ASSIGNED TASK:
Below are the entries. Transcribe exactly the lines from the one with "# An elementary" through the one with "(1 + Z₁Z₂Z₃", ends included, and leave out all others.

Data records:
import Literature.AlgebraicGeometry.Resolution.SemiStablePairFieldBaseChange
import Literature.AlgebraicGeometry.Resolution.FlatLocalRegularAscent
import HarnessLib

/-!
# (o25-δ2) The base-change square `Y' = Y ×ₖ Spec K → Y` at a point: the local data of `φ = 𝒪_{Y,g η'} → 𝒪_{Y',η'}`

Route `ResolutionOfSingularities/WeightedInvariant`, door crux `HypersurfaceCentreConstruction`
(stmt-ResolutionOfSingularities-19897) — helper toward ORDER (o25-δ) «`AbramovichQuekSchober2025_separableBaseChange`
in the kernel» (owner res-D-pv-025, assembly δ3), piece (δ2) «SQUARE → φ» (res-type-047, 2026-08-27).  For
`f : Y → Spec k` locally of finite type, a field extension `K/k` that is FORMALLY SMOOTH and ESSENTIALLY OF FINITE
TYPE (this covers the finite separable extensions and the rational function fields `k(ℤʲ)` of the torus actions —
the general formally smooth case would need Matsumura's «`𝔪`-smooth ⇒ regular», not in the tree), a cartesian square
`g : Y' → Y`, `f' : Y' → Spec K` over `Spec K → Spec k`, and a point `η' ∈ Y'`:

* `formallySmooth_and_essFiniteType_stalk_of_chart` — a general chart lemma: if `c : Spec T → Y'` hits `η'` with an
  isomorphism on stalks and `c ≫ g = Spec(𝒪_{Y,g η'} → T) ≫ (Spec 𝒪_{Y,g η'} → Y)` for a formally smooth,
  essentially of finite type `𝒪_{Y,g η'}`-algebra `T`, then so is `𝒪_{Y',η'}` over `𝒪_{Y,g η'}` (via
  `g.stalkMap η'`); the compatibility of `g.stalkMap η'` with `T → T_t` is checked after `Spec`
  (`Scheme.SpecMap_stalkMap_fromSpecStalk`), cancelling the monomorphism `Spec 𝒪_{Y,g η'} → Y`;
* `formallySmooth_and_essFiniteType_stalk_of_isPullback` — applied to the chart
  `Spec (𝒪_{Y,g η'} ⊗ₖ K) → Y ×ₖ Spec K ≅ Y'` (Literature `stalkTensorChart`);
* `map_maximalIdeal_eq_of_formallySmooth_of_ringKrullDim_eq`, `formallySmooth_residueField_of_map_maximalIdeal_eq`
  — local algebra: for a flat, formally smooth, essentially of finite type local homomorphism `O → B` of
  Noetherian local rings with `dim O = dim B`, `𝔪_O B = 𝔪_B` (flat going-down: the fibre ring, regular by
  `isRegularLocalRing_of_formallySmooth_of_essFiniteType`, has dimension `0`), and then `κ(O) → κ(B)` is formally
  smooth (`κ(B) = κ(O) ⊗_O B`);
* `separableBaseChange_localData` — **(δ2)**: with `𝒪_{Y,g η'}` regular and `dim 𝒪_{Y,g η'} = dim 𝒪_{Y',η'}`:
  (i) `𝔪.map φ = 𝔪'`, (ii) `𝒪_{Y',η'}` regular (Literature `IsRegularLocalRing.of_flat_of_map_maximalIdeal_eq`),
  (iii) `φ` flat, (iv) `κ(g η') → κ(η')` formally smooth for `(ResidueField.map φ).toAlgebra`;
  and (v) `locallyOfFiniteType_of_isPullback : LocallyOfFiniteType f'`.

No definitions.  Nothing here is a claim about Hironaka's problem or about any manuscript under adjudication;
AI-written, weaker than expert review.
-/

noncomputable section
---
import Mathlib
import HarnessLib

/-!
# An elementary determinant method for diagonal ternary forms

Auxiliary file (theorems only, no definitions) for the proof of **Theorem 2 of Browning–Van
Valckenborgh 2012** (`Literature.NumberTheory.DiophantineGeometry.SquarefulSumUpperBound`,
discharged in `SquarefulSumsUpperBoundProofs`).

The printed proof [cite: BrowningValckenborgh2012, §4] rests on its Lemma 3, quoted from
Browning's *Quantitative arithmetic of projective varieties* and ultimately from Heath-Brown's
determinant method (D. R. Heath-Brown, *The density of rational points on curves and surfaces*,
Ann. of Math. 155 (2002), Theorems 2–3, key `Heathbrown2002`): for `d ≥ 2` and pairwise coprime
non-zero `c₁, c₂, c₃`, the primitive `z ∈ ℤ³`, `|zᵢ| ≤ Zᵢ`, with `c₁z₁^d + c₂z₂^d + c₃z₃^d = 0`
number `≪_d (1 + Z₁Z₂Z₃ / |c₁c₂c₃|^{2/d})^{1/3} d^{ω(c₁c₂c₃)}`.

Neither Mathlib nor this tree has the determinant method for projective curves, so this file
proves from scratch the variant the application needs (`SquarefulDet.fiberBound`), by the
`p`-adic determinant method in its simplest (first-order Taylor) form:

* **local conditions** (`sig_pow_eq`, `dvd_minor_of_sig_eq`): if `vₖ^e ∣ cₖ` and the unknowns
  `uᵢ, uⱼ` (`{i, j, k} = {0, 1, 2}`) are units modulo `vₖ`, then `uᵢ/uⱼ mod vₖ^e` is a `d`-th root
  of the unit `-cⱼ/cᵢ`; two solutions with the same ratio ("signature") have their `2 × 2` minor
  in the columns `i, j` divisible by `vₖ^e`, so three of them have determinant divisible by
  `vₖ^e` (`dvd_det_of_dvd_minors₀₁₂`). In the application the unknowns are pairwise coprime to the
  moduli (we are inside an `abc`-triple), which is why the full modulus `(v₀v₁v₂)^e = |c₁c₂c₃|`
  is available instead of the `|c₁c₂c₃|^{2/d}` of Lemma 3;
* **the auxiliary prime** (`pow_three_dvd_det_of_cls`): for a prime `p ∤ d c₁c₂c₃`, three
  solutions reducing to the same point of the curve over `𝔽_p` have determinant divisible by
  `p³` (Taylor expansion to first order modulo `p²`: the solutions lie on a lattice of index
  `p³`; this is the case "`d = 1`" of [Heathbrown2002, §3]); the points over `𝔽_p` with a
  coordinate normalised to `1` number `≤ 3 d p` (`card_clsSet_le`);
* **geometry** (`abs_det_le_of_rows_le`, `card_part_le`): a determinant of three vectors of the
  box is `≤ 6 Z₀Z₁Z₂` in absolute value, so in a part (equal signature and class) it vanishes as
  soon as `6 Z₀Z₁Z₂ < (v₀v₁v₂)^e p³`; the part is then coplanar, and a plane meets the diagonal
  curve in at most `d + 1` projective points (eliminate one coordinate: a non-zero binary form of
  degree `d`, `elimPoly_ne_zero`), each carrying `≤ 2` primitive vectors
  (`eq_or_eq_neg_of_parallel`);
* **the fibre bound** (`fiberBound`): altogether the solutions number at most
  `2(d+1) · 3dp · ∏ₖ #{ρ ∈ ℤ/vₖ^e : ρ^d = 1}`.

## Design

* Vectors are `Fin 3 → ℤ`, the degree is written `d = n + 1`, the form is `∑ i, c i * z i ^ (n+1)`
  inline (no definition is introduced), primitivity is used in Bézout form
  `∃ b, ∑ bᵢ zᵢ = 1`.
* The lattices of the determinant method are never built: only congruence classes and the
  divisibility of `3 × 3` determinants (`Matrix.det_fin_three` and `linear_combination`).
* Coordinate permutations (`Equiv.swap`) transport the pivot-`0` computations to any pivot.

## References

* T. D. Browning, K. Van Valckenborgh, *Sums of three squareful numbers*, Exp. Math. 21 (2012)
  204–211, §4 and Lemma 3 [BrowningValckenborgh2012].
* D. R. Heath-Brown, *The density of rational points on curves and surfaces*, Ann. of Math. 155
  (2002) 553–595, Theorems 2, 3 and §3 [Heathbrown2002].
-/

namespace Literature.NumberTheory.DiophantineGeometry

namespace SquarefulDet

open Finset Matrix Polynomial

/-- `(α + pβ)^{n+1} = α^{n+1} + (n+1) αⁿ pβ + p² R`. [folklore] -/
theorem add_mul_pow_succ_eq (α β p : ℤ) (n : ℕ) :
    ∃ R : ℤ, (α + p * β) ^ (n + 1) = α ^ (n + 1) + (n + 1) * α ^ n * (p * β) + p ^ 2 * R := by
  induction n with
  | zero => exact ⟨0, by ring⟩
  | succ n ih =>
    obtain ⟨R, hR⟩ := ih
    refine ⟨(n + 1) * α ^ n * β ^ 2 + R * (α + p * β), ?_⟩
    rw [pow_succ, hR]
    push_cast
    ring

ANSWER BELOW:
# An elementary determinant method for diagonal ternary forms

Auxiliary file (theorems only, no definitions) for the proof of **Theorem 2 of Browning–Van
Valckenborgh 2012** (`Literature.NumberTheory.DiophantineGeometry.SquarefulSumUpperBound`,
discharged in `SquarefulSumsUpperBoundProofs`).

The printed proof [cite: BrowningValckenborgh2012, §4] rests on its Lemma 3, quoted from
Browning's *Quantitative arithmetic of projective varieties* and ultimately from Heath-Brown's
determinant method (D. R. Heath-Brown, *The density of rational points on curves and surfaces*,
Ann. of Math. 155 (2002), Theorems 2–3, key `Heathbrown2002`): for `d ≥ 2` and pairwise coprime
non-zero `c₁, c₂, c₃`, the primitive `z ∈ ℤ³`, `|zᵢ| ≤ Zᵢ`, with `c₁z₁^d + c₂z₂^d + c₃z₃^d = 0`
number `≪_d (1 + Z₁Z₂Z₃ / |c₁c₂c₃|^{2/d})^{1/3} d^{ω(c₁c₂c₃)}`.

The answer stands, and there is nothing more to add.